Records shown
/-! ## §2 The glue with the parity split (modulo Cassels–Tate and GZK) -/

/-- **B1 ON THE EVEN-REGULAR BRANCH, modulo Mazur–Wiles, Cassels–Tate and GZK: `BSD(W,p)` from `p ∤ #Ш_an(W)`.** Same class member and
datum, `‖B_{1,ψ⁻¹}‖_p = p⁻¹`, EVEN-REGULAR, `hMW`; moreover `r_an(W) = 1`, the Cassels–Tate pairing (`hCT`), Gross–Zagier–Kolyvagin
(`hGZK`) and `#Ш_an(W) = q ∈ ℚ` with `padicValRat p q = 0`. THEN `BSDp W p` (`natCard_selmerGroup_le_sq_of_evenRegular` + w2 g8's
`ParitySplit.bsdp_of_natCard_selmerGroup_le_sq`). [cite: Cassels1962ArithmeticIV] [cite: Miller2011LMS, Def. 1.1]
[cite: MazurWiles1984, Thm. 2 (p. 216)] -/
theorem bsdp_of_evenRegular_of_shaAnUnit (hMW : MazurWiles1984.thm2_card_oddChiClassGroup_eq_bernoulli)
    (hCT : exists_casselsTate_pairing (K := ℚ)) (hGZK : rank_eq_analyticRank_of_analyticRank_le_one)
    (hCM : W.HasCM) (hram : CMRamified W p) (h5 : 5 ≤ p) (hr : W.analyticRank = 1)
    {f : ℕ} [NeZero f] (ψ : DirichletCharacter ℚ_[p] f) (ω : DirichletCharacter ℚ_[p] p)
    (hψ : ψ.Odd) (hω : IsTeichmullerCharacter ω)
    (hss : ∀ ℓ : ℕ, ℓ.Prime → ¬ (ℓ ∣ p * W.conductorNorm ℤ) →
      ‖((W.LFunction ℓ : ℤ) : ℚ_[p]) - (ψ (ℓ : ZMod f) + ψ⁻¹ (ℓ : ZMod f) * ω (ℓ : ZMod p))‖ < 1)
    (hB : ‖bernoulliOnePrim ψ⁻¹‖ = (p : ℝ)⁻¹)
    {q : ℚ} (hq : shaAn W = (q : ℂ)) (hvq : padicValRat p q = 0)
    {v : HeightOneSpectrum (𝓞 ℚ)} (hpv : ((p : ℕ) : 𝓞 ℚ) ∈ v.asIdeal)
    (hE : ∀ (Φ : StableSubgroup (absoluteGaloisGroup ℚ) (geomTorsion W (p : ℤ))), Nat.card Φ.Sub = p →
      ∀ c : absoluteGaloisGroup ℚ, IsComplexConjugation (Rat.castHom ℝ) c →
        ((∀ x : Φ.Sub, c • x = x) →
          Nat.card ↥(h1Unramified Φ.Sub (∅ : Set (HeightOneSpectrum (𝓞 ℚ)))) ≤ 1) ∧
        ((∀ x : Φ.Sub, c • x = -x) →
          Nat.card ↥(h1Unramified Φ.Quot (∅ : Set (HeightOneSpectrum (𝓞 ℚ)))) ≤ 1)) :
    BSDp W p :=
  ParitySplit.bsdp_of_natCard_selmerGroup_le_sq W p hCT hGZK hr hq hvq
    (natCard_selmerGroup_le_sq_of_evenRegular W hMW hCM hram h5 ψ ω hψ hω hss hB hpv hE)
/-! ### 3. The order of the divisor at a cusp, through the skeleton -/

/-- "The order of the divisor" at a cusp ([IUTchI] Ex. 3.2 (v)) on the functions of the level, read through the
skeleton part: a homomorphism to the ORDERED group `ℤ` killing `O^×_{C^Θ_v}` and positive on `Θ̈` (simple zeros of `Θ̈`
at the cusps, [EtTh] Prop. 1.4 (i)) — the inputs `(v, hv, hθ)` of `example32Statements_of_val`. [cite: MochizukiEtTh2009, Prop 1.4 p.21] -/
theorem exists_cuspOrder_skel :
    ∃ v : Fn (Multiplicative B) →* Multiplicative ℤ,
      (∀ u ∈ (divHom.comp (skel (Multiplicative B))).ker, v u = 1) ∧ 1 < v (theta (Multiplicative B)) := by
  obtain ⟨v, -, hv, hθ⟩ := exists_cuspOrder
  refine ⟨v.comp (skel (Multiplicative B)), fun u hu => ?_, hθ⟩
  rw [MonoidHom.comp_apply]
  refine hv _ ?_
  rwa [MonoidHom.mem_ker, ← MonoidHom.comp_apply]

/-! ### 4. Example 3.2 at the skeleton with constants -/

/-- **F-2568 / IUTchII:Ex3.2 AT THE `Ÿ`-SKELETON WITH A CONSTANT GROUP `B` ADJOINED** — for every group `G`, every action
`ψ` of `G` on the constants ("through `Π_v ↠ G_v`"), every character `φ : G → ℤ = Gal(Ÿ/X)` and every root-of-unity
correction `η` fixed by `ψ(G)`: the Example 3.2 statements (characteristic splittings up to torsion of every
`∞Ψ_{F^Θ,α}`, compatible with the conjugation action; `Π_v`-stability of `O^×_{C^Θ_v}` and of `Ψ_{C_v}`) hold for the
datum `⟨B × Fn(skeleton), g ↦ C_{ψ g}·T^η_{φ g}, ker(divisor ∘ skel), (1, Θ̈), O^▷⟩, by the closer of record
`example32Statements_of_val` with `hU hB v hv hθ` ALL DISCHARGED. Residual binders BY NAME: none (`hψ` is the
compatibility `σ(η) = η` making the action a homomorphism; it is vacuous for `η = 0` and for constants fixed by `G`,
see the two corollaries). [claim: Mochizuki2012, status: disputed] (IUTchII §3 Ex 3.2 (i)(ii), kurims pp.88–89)
[cite: MochizukiEtTh2009, Def 3.3 p.73] -/
theorem example32Statements_constantField (η : B) (ψ : G →* MulAut (Multiplicative B))
    (hψ : ∀ g, ψ g (ofAdd η) = ofAdd η) (φ : G →* Multiplicative ℤ) :
    Example32Statements
      (⟨CommGrpCat.of (Fn (Multiplicative B)),
        MonoidHom.mk' (fun g => constAction (ψ g) * translAction η (φ g)) (conj_map_mul η ψ hψ φ),
        (divHom.comp (skel (Multiplicative B))).ker, theta (Multiplicative B),
        intConstants.comap (skel (Multiplicative B))⟩ : TemperedFrobenioidThetaData.{0, 0} G) := by
  obtain ⟨v, hv, hθ⟩ := exists_cuspOrder_skel (B := B)
  refine example32Statements_of_val _ (Γ := Multiplicative ℤ) ?_ ?_ v hv hθ
  · -- `O^×_{C^Θ_v}` is `Π_v`-stable: constants go to constants, and the shear fixes a trivial-divisor skeleton part
    intro g x hx
    change (constAction (ψ g) * translAction η (φ g)) x ∈ (divHom.comp (skel (Multiplicative B))).ker
    obtain ⟨hc, hk, ht⟩ := (mem_ker_divHom_skel_iff x).1 hx
    have h2 : shear₀Fn (toAdd (φ g)) x.2 = x.2 := toAdd.injective (shear₀_eq_self_of_const _ hk ht)
    rw [mem_ker_divHom_skel_iff, MulAut.mul_apply, translAction_apply, constAction_apply', translAut_snd, h2]
    exact ⟨hc, hk, ht⟩
  · -- `Ψ_{C_v} = O^▷` is `Π_v`-stable, for the same reason
    intro g x hx
    change (constAction (ψ g) * translAction η (φ g)) x ∈ intConstants.comap (skel (Multiplicative B))
    have hx' : x.2 ∈ intConstants := hx
    have h2 : shear₀Fn (toAdd (φ g)) x.2 = x.2 := toAdd.injective (shear₀_eq_self_of_const _ hx'.2.1 hx'.2.2)
    rw [Submonoid.mem_comap, MulAut.mul_apply, translAction_apply, constAction_apply']
    change (translAut η (toAdd (φ g)) x).2 ∈ intConstants
    rw [translAut_snd, h2]
    exact hx'

/-- **Sign-free form** (`η = 0`): for EVERY action `ψ` of `G` on the constants and every character `φ`, no hypothesis.
[claim: Mochizuki2012, status: disputed] (IUTchII §3 Ex 3.2, kurims pp.88–89) [cite: MochizukiEtTh2009, Def 3.3 p.73] -/
theorem example32Statements_constantField_signFree (ψ : G →* MulAut (Multiplicative B)) (φ : G →* Multiplicative ℤ) :
    Example32Statements
      (⟨CommGrpCat.of (Fn (Multiplicative B)),
        MonoidHom.mk' (fun g => constAction (ψ g) * translAction (0 : B) (φ g))
          (conj_map_mul 0 ψ (fun g => by rw [ofAdd_zero, map_one]) φ),
        (divHom.comp (skel (Multiplicative B))).ker, theta (Multiplicative B),
        intConstants.comap (skel (Multiplicative B))⟩ : TemperedFrobenioidThetaData.{0, 0} G) :=
  example32Statements_constantField 0 ψ (fun g => by rw [ofAdd_zero, map_one]) φ

/-- **Translation form** (constants fixed by `G`, every correction `η` — e.g. `η = −1`, the sign of [EtTh] Prop. 1.4 (ii)):
no hypothesis. [claim: Mochizuki2012, status: disputed] (IUTchII §3 Ex 3.2, kurims pp.88–89) [cite: MochizukiEtTh2009, Prop 1.4 p.22] -/
theorem example32Statements_constantField_translation (η : B) (φ : G →* Multiplicative ℤ) :
    Example32Statements
      (⟨CommGrpCat.of (Fn (Multiplicative B)),
        MonoidHom.mk' (fun g => constAction ((1 : G →* MulAut (Multiplicative B)) g) * translAction η (φ g))
          (conj_map_mul η 1 (fun _ => rfl) φ),
        (divHom.comp (skel (Multiplicative B))).ker, theta (Multiplicative B),
        intConstants.comap (skel (Multiplicative B))⟩ : TemperedFrobenioidThetaData.{0, 0} G) :=
  example32Statements_constantField η 1 (fun _ => rfl) φ

/-! ### 5. Non-degeneracy: the theta function and the units at this datum -/

/-- `Θ̈ = (1, Θ̈)` is not a unit: its divisor is non-trivial (cusp order `1`). [cite: MochizukiEtTh2009, Prop 1.4 p.21] -/
theorem theta_not_mem_ker_divHom_skel : theta (Multiplicative B) ∉ (divHom.comp (skel (Multiplicative B))).ker :=
  fun h => theta_not_mem_ker_divHom (by rwa [MonoidHom.mem_ker, MonoidHom.comp_apply, ← MonoidHom.mem_ker] at h)

/-- `Θ̈ ∉ Ψ_{C_v} = O^▷`. [cite: MochizukiEtTh2009, Prop 1.4 p.21] -/
theorem theta_not_mem_intConstants_comap :
    theta (Multiplicative B) ∉ intConstants.comap (skel (Multiplicative B)) :=
  fun h => theta_not_mem_intConstants h

/-- The translation part MOVES `Θ̈` exactly when `φ g ≠ 1` — on the skeleton coordinate the action is the shear of
[EtTh] Prop. 1.4 (ii) (`Ü`-exponent `2a`), whatever the constants do. [cite: MochizukiEtTh2009, Prop 1.4 p.22] -/
theorem conj_theta_snd_eq_iff (η : B) (u : MulAut (Multiplicative B)) (a : Multiplicative ℤ) :
    ((constAction u * translAction η a) (theta (Multiplicative B))).2 = TateTowerTheta.theta ↔ a = 1 := by
  rw [MulAut.mul_apply, translAction_apply, constAction_apply', translAut_snd]
  change shear₀Fn (toAdd a) TateTowerTheta.theta = TateTowerTheta.theta ↔ a = 1
  constructor
  · intro h
    have e := congrArg (fun f : Multiplicative Exp => eU (toAdd f)) h
    change eU (shear₀ (toAdd a) ((0, 0, 0, 1) : Exp)) = eU ((0, 0, 0, 1) : Exp) at e
    rw [eU_shear₀] at e
    change (0 : ℤ) + 2 * toAdd a * 1 = 0 at e
    have h0 : toAdd a = 0 := by omega
    rw [← ofAdd_toAdd a, h0, ofAdd_zero]
  · rintro rfl
    exact toAdd.injective (by rw [toAdd_shear₀Fn, toAdd_one]; exact shear₀_zero _)

/-! ### 6. Instances of the constant group: `ℤ` and the `p`-adic units `ℤ_[p]ˣ` -/

/-- With constant group `B = ℤ` (one free unit direction), `O^×_{C^Θ_v} = ℤ × μ₂` is not torsion.
[cite: MochizukiEtTh2009, Prop 3.2 p.70] -/
theorem exists_unit_not_isOfFinOrder_int :
    ∃ u ∈ (divHom.comp (skel (Multiplicative ℤ))).ker, ¬ IsOfFinOrder u :=
  exists_unit_not_isOfFinOrder (not_isOfFinAddOrder_of_isAddTorsionFree (one_ne_zero (α := ℤ)))

/-- In the genuine `p`-adic ring of constants `ℤ_p`, the unit `1 + p` has infinite order (char. `0`).
[cite: MochizukiEtTh2009, §1 p.13] -/
theorem padicInt_one_add_p_not_isOfFinOrder (p : ℕ) [Fact p.Prime] :
    ∃ u : ℤ_[p]ˣ, (u : ℤ_[p]) = 1 + p ∧ ¬ IsOfFinOrder u := by
  have hp1 : ‖(p : ℤ_[p])‖ < 1 := by
    rw [PadicInt.norm_p]
    exact inv_lt_one_of_one_lt₀ (by exact_mod_cast (Fact.out : p.Prime).one_lt)
  have hn : ‖(1 + p : ℤ_[p])‖ = 1 := by
    rw [PadicInt.norm_add_eq_max_of_ne (by rw [norm_one]; exact (ne_of_lt hp1).symm), norm_one,
      max_eq_left hp1.le]
  obtain ⟨u, hu⟩ := PadicInt.isUnit_iff.2 hn
  refine ⟨u, hu, fun hfin => ?_⟩
  obtain ⟨n, hn0, hun⟩ := isOfFinOrder_iff_pow_eq_one.1 hfin
  have e : ((1 + p : ℕ) : ℤ_[p]) ^ n = 1 := by
    rw [Nat.cast_add, Nat.cast_one, ← hu, ← Units.val_pow_eq_pow_val, hun, Units.val_one]
  have e' : (1 + p) ^ n = 1 := by exact_mod_cast e
  have h3 : 1 + p ≤ (1 + p) ^ n := Nat.le_self_pow hn0.ne' (1 + p)
  have h2 : 2 ≤ p := (Fact.out : p.Prime).two_le
  omega

/-- With constant group the `p`-adic units `B = Additive ℤ_[p]ˣ` (`Multiplicative B ≅ ℤ_[p]ˣ`), `O^×_{C^Θ_v} = ℤ_[p]ˣ × μ₂`
is not torsion: the constant unit `1 + p` has infinite order. [cite: MochizukiEtTh2009, Prop 3.2 p.70] -/
theorem exists_unit_not_isOfFinOrder_padicInt (p : ℕ) [Fact p.Prime] :
    ∃ u ∈ (divHom.comp (skel (Multiplicative (Additive ℤ_[p]ˣ)))).ker, ¬ IsOfFinOrder u := by
  obtain ⟨u₀, -, hu₀⟩ := padicInt_one_add_p_not_isOfFinOrder p
  exact exists_unit_not_isOfFinOrder (b := Additive.ofMul u₀) (by rwa [isOfFinAddOrder_ofMul_iff])

end TemperedThetaMonoids

end Literature.IUT.HodgeArakelov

About this task
Set down again, word for word, the stretch of records from the line with "(natCard_selmerGroup_le_sq_of_evenRegular W hMW" to the line with "skeleton part: a", both of those lines included.

Written answer
    (natCard_selmerGroup_le_sq_of_evenRegular W hMW hCM hram h5 ψ ω hψ hω hss hB hpv hE)
/-! ### 3. The order of the divisor at a cusp, through the skeleton -/

/-- "The order of the divisor" at a cusp ([IUTchI] Ex. 3.2 (v)) on the functions of the level, read through the
skeleton part: a homomorphism to the ORDERED group `ℤ` killing `O^×_{C^Θ_v}` and positive on `Θ̈` (simple zeros of `Θ̈`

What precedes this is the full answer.